Data Cleaning and Preprocessing: What to do with missing values?  How to fill in missing values and identify and correct incorrect values? Do we know the cost of classification mistakes? Do we know the cost of obtaining each feature? How do we reduce noise? What are the sources of noise for each attribute?

Rudimentary Analysis What is the data distribution? How can you view data from different angles? What does the rudimentary data analysis tell you? Are you satisfied with the analysis? Are there more queries that you cannot answer through this analysis?

Data reduction How many data features do we want in the end? Is it a data reduction problem or data transformation problem? Is it supervised data reduction or unsupervised data reduction problem? Is it linear data reduction or nonlinear data reduction problem?

Choose data mining task Do we apply rule-based methods for better understanding? Do we apply K Nearest neighbor methods for dense data sets? Do we apply SVM methods for accuracy but for black-box models? Is a final result (yes/no) important or the action important (what to do to reduce customer likelihood of being rejected?)
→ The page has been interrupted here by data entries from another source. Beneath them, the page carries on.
import Mathlib
import HarnessLib
import Summits.Langlands.Langlands.Theses.QuarterDeficit1951
import Literature.NumberTheory.Automorphic.HyperbolicLaplaceSpectrum
import Literature.NumberTheory.Automorphic.GL2SphericalOfLFactorDegreeTwo
import Literature.NumberTheory.Automorphic.GL2RSLFactorCharacter
import Literature.NumberTheory.Automorphic.TateLocalFactors

/-!
# Ideator sketch — crux `CorrespondentFingerprint` (stmt-Langlands-15898), round 1, ideator 1

First lemmas of the two idea cards (statements only; `sorry` bodies; must elaborate):

* `barrier_eq_zero_of_pos` — card `rational-centre-parity-barrier`: a bounded, `1`-periodic,
  `C²` solution of `Δu = c·u` on `ℍ` with `c > 0` vanishes (barrier `y^s + y^{1-s}`,
  `s(s-1) = c`, plus the interior maximum principle). Kills the archimedean parameters `{a, -a}`,
  `a ∈ ℤ ∖ {0}` (Casimir/Laplace eigenvalue `1/4 - a² < 0`) once parity has removed the odd
  `K_∞`-types.
* `exists_levelOne_fixed_of_natDegree_rsLFactor` — card `twisted-l-degree-conductor-one`: an
  irreducible smooth generic `π_v` of `GL₂(F)` whose JPSS `L(s, π_v × 1)` AND `L(s, π_v × χ⁻¹)`
  (`χ` of conductor exponent `1`) both have degree `≥ 1` has a non-zero `K₁(𝔭)`-fixed vector
  (conductor-one analogue of the tree's proved `exists_mem_fixedPoints_glInt_of_hasRSLFactor_natDegree_two`).
-/

open scoped MatrixGroups
open MeasureTheory Polynomial

namespace Summit.Langlands.Langlands.Cruxes.CorrespondentFingerprint.IdeatorSketch1

/-- Card A, first lemma (barrier / no negative spectrum for bounded periodic eigenfunctions):
if `u : ℍ → ℂ` is `C²`, bounded, `1`-periodic and `Δu = c u` with `c > 0` (Iwaniec's
`Δ = y²(∂ₓ² + ∂_y²)`), then `u = 0`. -/
theorem barrier_eq_zero_of_pos (u : UpperHalfPlane → ℂ) (c : ℝ) (hc : 0 < c)
    (hC2 : Literature.NumberTheory.Automorphic.IsC2 u)
    (heq : ∀ z, Literature.NumberTheory.Automorphic.hypLaplacian u z = (c : ℂ) * u z)
    (hper : ∀ z : UpperHalfPlane, u ((1 : ℝ) +ᵥ z) = u z)
    (hbdd : ∃ C : ℝ, ∀ z, ‖u z‖ ≤ C) :
    ∀ z, u z = 0 := by
  sorry

/-- Card A, corollary shape used by the line: a bounded `1`-periodic `C²` solution of
`Δu + λu = 0` with `λ = 1/4 - a²`, `a` a NON-ZERO integer, vanishes (`c = a² - 1/4 > 0`). -/
theorem eq_zero_of_integral_parameter_ne_zero (u : UpperHalfPlane → ℂ) (a : ℤ) (ha : a ≠ 0)
    (hC2 : Literature.NumberTheory.Automorphic.IsC2 u)
    (heq : ∀ z, Literature.NumberTheory.Automorphic.hypLaplacian u z +
      (((1 : ℝ) / 4 - (a : ℝ) ^ 2 : ℝ) : ℂ) * u z = 0)
    (hper : ∀ z : UpperHalfPlane, u ((1 : ℝ) +ᵥ z) = u z)
    (hbdd : ∃ C : ℝ, ∀ z, ‖u z‖ ≤ C) :
    ∀ z, u z = 0 := by
  sorry

section Local

open Literature.NumberTheory.Automorphic
open Literature.NumberTheory.GaloisRepresentations.IsNonarchimedeanLocalField

variable {F : Type} [Field F] [ValuativeRel F] [TopologicalSpace F] [IsNonarchimedeanLocalField F]

/-- Card B, first lemma (conductor-one level vector from two `L`-degrees).  `π_v` irreducible
smooth on `GL₂(F)`, `ψ ≠ 1` continuous, `χ : Fˣ → ℂˣ` trivial on `1 + 𝔭` but not on `𝒪ˣ`
(conductor exponent exactly `1`).  If for every invariant Radon full-support `ν` the JPSS
`L`-polynomials of `π_v × 1` and of `π_v × χ⁻¹` both have degree `≥ 1`, then `π_v` has a non-zero
vector fixed by `K₁(𝔭) = {k ∈ GL₂(𝒪) : k₂₁ ∈ 𝔭, k₂₂ ∈ 1 + 𝔭}`. -/
theorem exists_levelOne_fixed_of_natDegree_rsLFactor
    (πv : SmoothIrrep (GL (Fin 2) F)) (ψ : AddChar F Circle) (hψ : ψ.IsContinuousNontrivial)
    (χ : Fˣ →* ℂˣ) (hχ1 : ∀ x ∈ unitFiltration F 1, χ x = 1)
    (hχ0 : ∃ x ∈ unitFiltration F 0, χ x ≠ 1)
    (hL1 : ∀ [MeasurableSpace (GL (Fin 1) F ⧸ upperUnitriangular (Fin 1) F)]
      [BorelSpace (GL (Fin 1) F ⧸ upperUnitriangular (Fin 1) F)]
      (ν : Measure (GL (Fin 1) F ⧸ upperUnitriangular (Fin 1) F))
      [SMulInvariantMeasure (GL (Fin 1) F) (GL (Fin 1) F ⧸ upperUnitriangular (Fin 1) F) ν]
      [IsFiniteMeasureOnCompacts ν] [ν.IsOpenPosMeasure],
      ∃ P : ℂ[X], HasRSLFactor Nat.one_lt_two πv.ρ (Representation.trivial ℂ (GL (Fin 1) F) ℂ)
        ψ ν P ∧ 1 ≤ P.natDegree)
    (hLχ : ∀ [MeasurableSpace (GL (Fin 1) F ⧸ upperUnitriangular (Fin 1) F)]
      [BorelSpace (GL (Fin 1) F ⧸ upperUnitriangular (Fin 1) F)]
      (ν : Measure (GL (Fin 1) F ⧸ upperUnitriangular (Fin 1) F))
      [SMulInvariantMeasure (GL (Fin 1) F) (GL (Fin 1) F ⧸ upperUnitriangular (Fin 1) F) ν]
      [IsFiniteMeasureOnCompacts ν] [ν.IsOpenPosMeasure],
      ∃ P : ℂ[X], HasRSLFactor Nat.one_lt_two πv.ρ (glOneRep χ⁻¹) ψ ν P ∧ 1 ≤ P.natDegree) :
    ∃ x : πv.V, x ≠ 0 ∧ ∀ k : GL (Fin 2) F, k ∈ glInt 2 F →
      normAbs F ((k : Matrix (Fin 2) (Fin 2) F) 1 0) < 1 →
      normAbs F ((k : Matrix (Fin 2) (Fin 2) F) 1 1 - 1) < 1 → πv.ρ k x = x := by
  sorry

end Local

end Summit.Langlands.Langlands.Cruxes.CorrespondentFingerprint.IdeatorSketch1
Use Algorithm to Perform Task Which hardware platform to use? Which software platform to use? Is speed and scale more important than visual effects? Is data porting issue important? Is API important or final answer important? How much does each package cost?

Evaluation Do we have separate training and testing data? Is data scarce? What kind of cross validation do we use?  N folds, N=?  Bootstrapping or not? Is ranking important (lift, ROC) or confusion matrix important?

Interpretation What does the results mean? Do we need to support causal effect of the final decisions? Do we need to go back to experts in the domain of application? Do we need visual effects or ranking of final results?

Iteration After obtaining one set of results, do we need to return to the beginning to revise our objectives and obtain new data? How many iterations are needed? Is the process a one shot or continuous process?

Deployment Issues Do we need to integrate with a real online banking system? Do we need to provide API for the software? Do we need to use new data to supplement training data set? If so, how often?